# REQUIRED ACTION
Only a number is wanted: how many lines in these records contain the word "single"?
-- INFORMATION follows --
import Summits.ValiantsHypothesis.ValiantsHypothesis.Theorems.LacunarySymmetroidMatrixDescartesCensusChamber1415NegLeaf
import Summits.ValiantsHypothesis.ValiantsHypothesis.Theorems.LacunarySymmetroidMatrixDescartesCensusChamber1415PosLeaf
import Summits.ValiantsHypothesis.ValiantsHypothesis.Theorems.LacunarySymmetroidMatrixDescartesCensusChamberHalves

/-!
# `MatrixDescartes` census — chamber 1415: complete door-A row from a DOMINATION leaf and an NFLOW v4 leaf

HONEST FRAMING.  Object-search cell `pub-symmetroid`, door-A target `DoorA26 := PosRootLawAt 2 6 19`
(stmt-ValiantsHypothesis-19979; OPEN, typed, never asserted), crux `Theses.LacunarySymmetroid.MatrixDescartes`
(stmt-ValiantsHypothesis-18050).  Chamber 1415 of theory g6's table (smallest member `(0,4,6,9,17,27)`, mirror 967;
words `DIDDID` / `IDIIDI`) has BOTH orientations alive at sign level: orientation `s = −` is killed for EVERY exponent
vector of the chamber by a chamber-uniform single-monomial DOMINATION leaf (`no_twenty_on_chamber1415_neg` on `G3(0,1,4)`, val-sym-door-p2 g6, kit j271158),
orientation `s = +` by val-sym-door-p2 g3's NFLOW v4 certificate (`no_twenty_on_chamber1415_pos`: geometry rows T0|2|3, T2|3|5, G3[024]qk>qj,
order-only transport; data nflow_v4_certs_all.jsonl, generator gen4.py), and `Census.posRootLawOn_of_chamber_halves` (the case `det S_0 = 0` is
Descartes) assembles the complete row **`doorA26_on_chamber1415` — `PosRootLawOn 2 6 19 d` for EVERY `d` in the chamber**.  Nothing here
bears on `V = 19`, on other chambers, on `DoorA26` as a whole (OPEN), on the crux, or on `VP ≠ VNP`.

[folklore] Kernel assembly of two exact certificates (generated by the seat's `gen7mix.py`); elementary.
-/

-- `Summit.ValiantsHypothesis.ValiantsHypothesis.…` repeats a component by the D-0017 layout
-- (single-conjunct summit), which the `dupNamespace` linter flags; the name is mandated.
set_option linter.dupNamespace false

namespace Summit.ValiantsHypothesis.ValiantsHypothesis.Theorems.LacunarySymmetroidMatrixDescartes.Census

open Polynomial Finset
open scoped BigOperators Polynomial Matrix

/-- **DOOR-A ROW ON THE WHOLE CHAMBER 1415**: every exponent vector whose pair sums are ordered as in chamber 1415 (smallest member
`(0,4,6,9,17,27)`) satisfies `ζ(2,6; d) ≤ 19` — one orientation by a domination leaf, the other by an NFLOW v4 leaf. [folklore] -/
theorem doorA26_on_chamber1415 (d : Fin 6 → ℕ)
    (hd : StrictMono ((fun p : Fin 6 × Fin 6 => d p.1 + d p.2) ∘
      ![(0, 0), (0, 1), (0, 2), (1, 1), (0, 3), (1, 2), (2, 2), (1, 3), (2, 3), (0, 4), (3, 3),
        (1, 4), (2, 4), (3, 4), (0, 5), (1, 5), (2, 5), (4, 4), (3, 5), (4, 5), (5, 5)])) :
    PosRootLawOn 2 6 19 d :=
  posRootLawOn_of_chamber_halves _ 0 (by decide) (by decide) d hd
    (fun S hS hZ hs => no_twenty_on_chamber1415_pos d hd S hS hZ hs)
    (fun S hS hZ hs => no_twenty_on_chamber1415_neg d hd S hS hZ hs)

/-- Non-vacuity: the smallest member of chamber 1415. [folklore] -/
example : PosRootLawOn 2 6 19 (![0, 4, 6, 9, 17, 27] : Fin 6 → ℕ) :=
  doorA26_on_chamber1415 _ (Fin.strictMono_iff_lt_succ.2 (by decide))

end Summit.ValiantsHypothesis.ValiantsHypothesis.Theorems.LacunarySymmetroidMatrixDescartes.Census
-- INFORMATION concluded --
# TASK RESULT
2